Saturday, September 20, 2008

This interesting looking building, whose contents are also interesting, is the museum at the Gallo-Roman site of Argentomagus. The site itself is somewhat underwhelming compared to the likes of Pompei or Ostia. With respect to visible remains it's more like the Antonine Wall but with a bit of imagination you can see the Legion of the Ninth disappearing into the mists of the Creuse valley.

It was one of the spots covered during Alan's visit when I tried to go where I had not been before. Having cracked the business of checking museum hours before setting out we also visited Argenton's Museum of Shirtmaking and Masculine Elegance where as you can well imagine we felt thoroughly at home.

Gueret's museum was the final stop on Alan's culture packed visit. Despite its proximity it was the first time I had been inside. It's a museum very much in the old style and the natural history section in particular with its displays of stuffed animals in "typical" poses reminded me strongly of Kirkcaldy museum in the fifties.
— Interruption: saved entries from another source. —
/-!
# `Balaban1983to89.B9Thm311PosOfPrincipalAtLettersY` — T. Bałaban, *Propagators for lattice gauge theories in a background field*, Commun. Math. Phys. **99**
# (1985) 389–434 [Balaban1985BackgroundPropagators] (3.69) p. 404 ∕ p. 392 with Thm 3.11 p. 416: «Δ′ IS A SMALL PERTURBATION OF D\*D» AS A FORM BOUND ON
# def-Y's HESSIAN `hessY i U`, and ROW 17's ONE DISPLAYED CLAUSE «Δ_a(U) positive definite» REDUCED to the coercivity of the principal gauge-fixed form of
# (3.26) plus the plaquette smallness that (3.35) supplies (file 2∕2; file 1 = `B9Ineq369CurvatureSmallAtLettersY`: the two halves of `Δ′`)

statement-level skeleton of published theorems with citation tags; proofs where landed; nothing here is a claim about the Yang–Mills mass gap

PDF held: `paper:balaban1985-cmp99-background-propagators` (journal page = PDF page + 388); pp. 392, 396, 404, 416 read by this seat (2026-08-27).

THE PRINT (verbatim).  p. 404, (3.69): *«|(Δ′(U′U)A′)(b)| ≤ O(1)(Mα₀ + α₁)(Lʲη)⁻²|A′|, b ∈ Ω_j (3.69) the supremum on the right-hand side is taken over bonds
belonging to one of the plaquettes containing the bond b […] the estimates follow directly from the assumptions (3.35), (3.37).»*  p. 416, Thm 3.11: *«Let us
assume that U satisfies (3.35). Then … the operators Δ′_a, G′, (Q′G′²Q′\*)⁻¹, Δ_a, G are positive definite.»*  p. 395, (3.26): *«Δ_a = Δ + DRD\* + Q\*aQ»*.

WHY THIS FILE (cell context).  File 1 bounded the two halves of `Δ′(U) = D\*_U(𝒦_U − 1)D_U + Δ′₂(U)` at def-Y's letters.  Here: the incidence count behind
«plaquettes containing the bond b», the two plaquette estimates «|Re U(∂p) − 1| ≤ …, |Im U(∂p)| ≤ …» from `|U(∂p) − 1| ≤ δ` at unitary holonomies, the assembled
form bound on def-Y's `hessY` — local (position-dependent weights, as (3.69)'s `b ∈ Ω_j`) and uniform — and the REDUCTION of the N06 certificate's row-17 clause
`hΔA` (`PosDefTr 1 (deltaAY x.toKIdx (parSymY _) (parBY _) (GpY _ (parSymY _)) U)`, this seat's `B9Thm311PosAtRecordV4.t311_of_pins_opsYOfLettersV4₁`; ref-A g18
WATCH-ΔA) to two displayed inputs: (i) COERCIVITY OF THE PRINCIPAL GAUGE-FIXED FORM `(1−δ)⟨D_UA, D_UA⟩₁ + ⟨D\*_UA, R(U)D\*_UA⟩₁ + ⟨Q(U)A, Q(U)A⟩_w ≥ γ⟨A, A⟩₁`
(the content of Thm 3.3 ∕ of [4] = [Balaban1984PropagatorsII] in the flat case — NOT proved here), (ii) `δ`-SMALL PLAQUETTE HOLONOMIES with `12(d+1)c_f²δ < γ`
(print: «follow directly from the assumptions (3.35)» — NOT proved here).  So the curvature part of what `hΔA` owes (this lineage's HOME/TRIGGERS.md list:
«flat coercivity · cube-wise small gauge · Lipschitz bounds of hessY in the background · IMS localisation») is DISCHARGED at the letters of record.
PRIOR ART DECLARED.  The pub-balaban NE9 chain's `B9Ineq369CurvatureSmall.sum_edge_le` ∕ `norm_inner_curvOp_self_le` ∕ `hpos_of_principal_coercive` are the
same three steps at ITS letters (`curvOp` on `BondL2K`); no bridge to def-Y's `trLiftY` letters exists, so the steps are re-done here for `Node00.edgeY ∕ holY ∕
hessY ∕ deltaAY`; nothing of theirs is restated or imported.

WHAT IS PROVED (sorry-free; 0 `def`; no inequality of the paper asserted).
* §4 incidence: `edgeY_dir_ne_otherDir`, ★ `edgeCode_injective` (`(p, m) ↦ (b_m(p), m, other direction)` is injective), ★ `sum_edgeY_le`
  (`Σ_p Σ_{m<4} g(b_m(p)) ≤ 4(d+1)·Σ_b g(b)` for `g ≥ 0`).
* §5 plaquettes at a unitary-valued `U`: `norm_holY_inv_sub_one` (`|U(∂p)⁻¹ − 1| = |U(∂p) − 1|`), ★ `norm_reHolY_sub_one_le`, ★ `norm_imHolY_le`
  (`|U(∂p) − 1| ≤ δ ⇒ |Re U(∂p) − 1| ≤ δ, |Im U(∂p)| ≤ δ`).
* §6 ★ `trIP_hessY_eq` ((3.10) as forms: `⟨A, Δ(U)A⟩₁ = ⟨D_UA, 𝒦_UD_UA⟩₁ + ⟨A, Δ′₂(U)A⟩₁`, by this lineage's `isAdjTr_curlY_coCurlY`), ★★★ **`trIP_hessY_ge`**
  (local form of (3.69): `⟨A, Δ(U)A⟩₁ ≥ Σ_p (1 − |Re U(∂p) − 1|)·HS((D_UA)(p)) − 3·Σ_p c_f²|Im U(∂p)|·Σ_{m<4} HS(A(b_m(p)))`), ★★★
  **`trIP_hessY_ge_of_plaquette_small`** (uniform form: `0 ≤ δ`, all `|U(∂p) − 1| ≤ δ` ⇒ `⟨A, Δ(U)A⟩₁ ≥ (1 − δ)⟨D_UA, D_UA⟩₁ − 12(d+1)c_f²δ·⟨A, A⟩₁`), ★★★
  **`posDefTr_deltaAY_parSymY_of_principal`**: `G ≤ U(N)`, `U` `G`-valued, `0 ≤ δ`, all `|U(∂p) − 1| ≤ δ`, principal coercivity with `γ > 12(d+1)c_f²δ` ⇒
  `PosDefTr 1 (deltaAY i (parSymY i) (parBY i) (GpY i (parSymY i)) U)` (composes `B9Thm311ProjectionR.posDefTr_deltaAY_parSymY_of_forms`).
MODEL ∕ DECLARED READINGS.  (M1) as file 1 (def-Y's letters at a k-level index `i`, fibre `M_N(ℂ)`, `trIP`, `L²`-operator norm, `c_f = i.cf`); the averaging weight
`i.w` on index bonds as in `B9Thm311ProjectionR.trIP_deltaAY_parSymY_eq`.  (M2) hypotheses DISPLAYED: `U` unitary-∕`G`-valued; `0 ≤ δ` and `|U(∂p) − 1| ≤ δ` for every
plaquette (print: from (3.35), `δ = O(1)Mα₀(Lʲη)⁻²η²` on `Ω_j`, so the scale-free product `c_f²δ ≤ O(1)Mα₀`); the principal coercivity `γ`.  (M3) the constants
`4(d+1)` (injective code; the sharp count is `2d`) and `12(d+1) = 3·4(d+1)` are this file's witnesses for print's `O(1)`; the local form keeps (3.69)'s
position-dependent weights, the uniform form takes one `δ`.  (M4) NOT HERE: the sup-norm (pointwise) form of (3.69); `(3.35) ⇒ δ`; the coercivity (Thm 3.3 ∕ [4]);
an IMS ∕ random-walk localisation; `Δ′(U′U) − Δ′(U)`.
HONEST SCOPE.  An elementary perturbation bound + a reduction at the letters of record; `hΔA` is NOT discharged (reduced to (i) + (ii), both displayed); NOT a
node discharge, NOT summit progress; count-neutral; nothing continuum ∕ OS ∕ mass gap ∕ Clay.  Cell `pub-ymgap` (HUMAN RULING D-0062), Track A node N06 [B9],
seat `pub-ymgap-dag-n06-j` (bundle F5 rows 15–17; harness re-seat gen 11), 2026-08-27; dag-lead g9 DEDUP GO (7).  NEW file importing file 1 only; nothing landed is
modified.  Net new unproved facts: 0.
-/

noncomputable section
import Literature.MathematicalPhysics.QuantumLattice.Imbrie2016.LLA

/-!
# Imbrie (2016), Assumption LLA: on two sites the local level-velocity spreads cannot all vanish

CITATION HEADER (lean-in-tree rule 2026-08-18). J. Z. Imbrie, *On many-body localization for quantum spin chains*,
J. Stat. Phys. **163** (2016) 998–1048, doi 10.1007/s10955-016-1508-x, arXiv:1403.7837 [ImbrieJSP2016], eq. (1.1) (the local
diagonal operators S^z_i, S^z_{i-1} S^z_i through which the random fields h_i and bonds J_i enter), eq. (1.3) (Assumption LLA).

WHAT IS PROVED (a lemma of the audit cell `pub-imbrie`, NOT a statement of the paper; pub-imbrie LLA.md gen-4 G3/G4′).
In the level-velocity reformulation of LLA (LLA.md gen-4 G), an adjacent eigenpair (ψ, φ) of a resonant cluster is split to first or
second order in the direction of a coupling with diagonal operator V unless the compression of V to span(ψ, φ) is a multiple of the
identity, i.e. unless `⟨ψ,Vψ⟩ - ⟨φ,Vφ⟩ = 0` and `⟨ψ,Vφ⟩ = 0` ("vanishing spread"). `twoSite_localSpreads_ne_zero` shows that on a
TWO-site cluster this cannot happen for all three local operators Z₁, Z₂, Z₁Z₂ simultaneously: for real orthonormal u ⊥ v on the four
configurations, the six numbers Σ_σ s_V(σ)(u_σ² - v_σ²), Σ_σ s_V(σ) u_σ v_σ (V = Z₁, Z₂, Z₁Z₂) are not all zero — because
{1, s_{Z₁}, s_{Z₂}, s_{Z₁Z₂}} is the complete Walsh basis of ℝ⁴. (From three sites on, the 2m local operators no longer span the
diagonal algebra and all local spreads CAN vanish: LLA.md gen-4 G4′(b).) `szZ_cfg_two_zero/one` identify the paper's `szZ σ 0`,
`szZ σ 1` on a 2-site box with the signs used here, and `twoSite_localSpreads_ne_zero_szZ` restates the result with them.

STATUS: elementary real linear algebra; says NOTHING about whether LLA holds (OPEN, pub-imbrie LLA.md §7). No `sorry`, no new
axioms, no new definitions.
-/

namespace Literature.MathematicalPhysics.QuantumLattice.Imbrie2016

open Finset

/-- a sum over the four configurations of a 2-site box, written out. [cite: ImbrieJSP2016, eq. (1.1)] -/
theorem sum_cfg_two (f : Cfg 2 → ℝ) :
    ∑ σ, f σ = f ![true, true] + f ![true, false] + f ![false, true] + f ![false, false] := by
  rw [← Fintype.sum_equiv (finTwoArrowEquiv Bool).symm (fun p => f ((finTwoArrowEquiv Bool).symm p)) f (fun _ => rfl),
    Fintype.sum_prod_type]
  simp only [Fintype.sum_bool, finTwoArrowEquiv_symm_apply]
  ring

/-- if `a² = b²` and `a b = 0` then `a = 0`. [cite: ImbrieJSP2016, eq. (1.1)] -/
theorem eq_zero_of_sq_eq_sq_of_mul_eq_zero {a b : ℝ} (hw : a ^ 2 = b ^ 2) (hz : a * b = 0) : a = 0 := by
  have h4 : (a ^ 2) ^ 2 = 0 := by
    calc (a ^ 2) ^ 2 = a ^ 2 * a ^ 2 := pow_two _
      _ = a ^ 2 * b ^ 2 := by rw [hw]
      _ = (a * b) ^ 2 := by ring
      _ = 0 := by rw [hz]; ring
  have h2 : a ^ 2 = 0 := (pow_eq_zero_iff (n := 2) (by norm_num)).mp h4
  exact (pow_eq_zero_iff (n := 2) (by norm_num)).mp h2

/-- On a two-site cluster the local spreads cannot all vanish: for orthonormal `u ⊥ v : Cfg 2 → ℝ` the six quantities
`Σ s_V (u² - v²)`, `Σ s_V u v`, `V ∈ {Z₁, Z₂, Z₁Z₂}`, are not all zero (Walsh completeness). [cite: ImbrieJSP2016, eq. (1.1), (1.3)] -/
theorem twoSite_localSpreads_ne_zero (u v : Cfg 2 → ℝ)
    (hu : ∑ σ, u σ ^ 2 = 1) (hv : ∑ σ, v σ ^ 2 = 1) (huv : ∑ σ, u σ * v σ = 0)
    (h1w : ∑ σ, (if σ 0 then (1 : ℝ) else -1) * (u σ ^ 2 - v σ ^ 2) = 0)
    (h1z : ∑ σ, (if σ 0 then (1 : ℝ) else -1) * (u σ * v σ) = 0)
    (h2w : ∑ σ, (if σ 1 then (1 : ℝ) else -1) * (u σ ^ 2 - v σ ^ 2) = 0)
    (h2z : ∑ σ, (if σ 1 then (1 : ℝ) else -1) * (u σ * v σ) = 0)
    (h3w : ∑ σ, ((if σ 0 then (1 : ℝ) else -1) * (if σ 1 then (1 : ℝ) else -1)) * (u σ ^ 2 - v σ ^ 2) = 0)
    (h3z : ∑ σ, ((if σ 0 then (1 : ℝ) else -1) * (if σ 1 then (1 : ℝ) else -1)) * (u σ * v σ) = 0) : False := by
  simp only [sum_cfg_two, Matrix.cons_val_zero, Matrix.cons_val_one, Bool.false_eq_true,
    if_true, if_false] at hu hv huv h1w h1z h2w h2z h3w h3z
  have w1 : u ![true, true] ^ 2 = v ![true, true] ^ 2 := by linarith
  have w2 : u ![true, false] ^ 2 = v ![true, false] ^ 2 := by linarith
  have w3 : u ![false, true] ^ 2 = v ![false, true] ^ 2 := by linarith
  have w4 : u ![false, false] ^ 2 = v ![false, false] ^ 2 := by linarith
  have z1 : u ![true, true] * v ![true, true] = 0 := by linarith
  have z2 : u ![true, false] * v ![true, false] = 0 := by linarith
  have z3 : u ![false, true] * v ![false, true] = 0 := by linarith
  have z4 : u ![false, false] * v ![false, false] = 0 := by linarith
  have e1 := eq_zero_of_sq_eq_sq_of_mul_eq_zero w1 z1
  have e2 := eq_zero_of_sq_eq_sq_of_mul_eq_zero w2 z2
  have e3 := eq_zero_of_sq_eq_sq_of_mul_eq_zero w3 z3
  have e4 := eq_zero_of_sq_eq_sq_of_mul_eq_zero w4 z4
  rw [e1, e2, e3, e4] at hu
  norm_num at hu

/-- on a 2-site box, `szZ σ 0` is the sign of the first spin. [cite: ImbrieJSP2016, eq. (1.1)] -/
theorem szZ_cfg_two_zero (σ : Cfg 2) : szZ σ 0 = if σ 0 then (1 : ℝ) else -1 := by
  unfold szZ
  simp

/-- on a 2-site box, `szZ σ 1` is the sign of the second spin. [cite: ImbrieJSP2016, eq. (1.1)] -/
theorem szZ_cfg_two_one (σ : Cfg 2) : szZ σ 1 = if σ 1 then (1 : ℝ) else -1 := by
  unfold szZ
  simp

/-- `twoSite_localSpreads_ne_zero` in the paper's notation `szZ`. [cite: ImbrieJSP2016, eq. (1.1), (1.3)] -/
theorem twoSite_localSpreads_ne_zero_szZ (u v : Cfg 2 → ℝ)
    (hu : ∑ σ, u σ ^ 2 = 1) (hv : ∑ σ, v σ ^ 2 = 1) (huv : ∑ σ, u σ * v σ = 0)
    (h1w : ∑ σ, szZ σ 0 * (u σ ^ 2 - v σ ^ 2) = 0) (h1z : ∑ σ, szZ σ 0 * (u σ * v σ) = 0)
    (h2w : ∑ σ, szZ σ 1 * (u σ ^ 2 - v σ ^ 2) = 0) (h2z : ∑ σ, szZ σ 1 * (u σ * v σ) = 0)
    (h3w : ∑ σ, (szZ σ 0 * szZ σ 1) * (u σ ^ 2 - v σ ^ 2) = 0)
    (h3z : ∑ σ, (szZ σ 0 * szZ σ 1) * (u σ * v σ) = 0) : False := by
  simp only [szZ_cfg_two_zero, szZ_cfg_two_one] at h1w h1z h2w h2z h3w h3z
  exact twoSite_localSpreads_ne_zero u v hu hv huv h1w h1z h2w h2z h3w h3z

end Literature.MathematicalPhysics.QuantumLattice.Imbrie2016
From their plaster models of reptiles and amphibia I learnt that the creatures that had concerned me in the grass earlier in the year were not venemous vipers but harmless slowworms. The trick to identification is apparently to observe their eyebrows. If present then it's a slowworm. If absent it's a snake. Or is it the other way around?

Nature took revenge on me for that mistake a couple of days ago when a wasp stung me on the thumb as I bent down to pick up the toaster. My thumb is red, swollen and uncomfortable and to make things worse I still haven't worked out what the wasp could have been looking for in the toaster.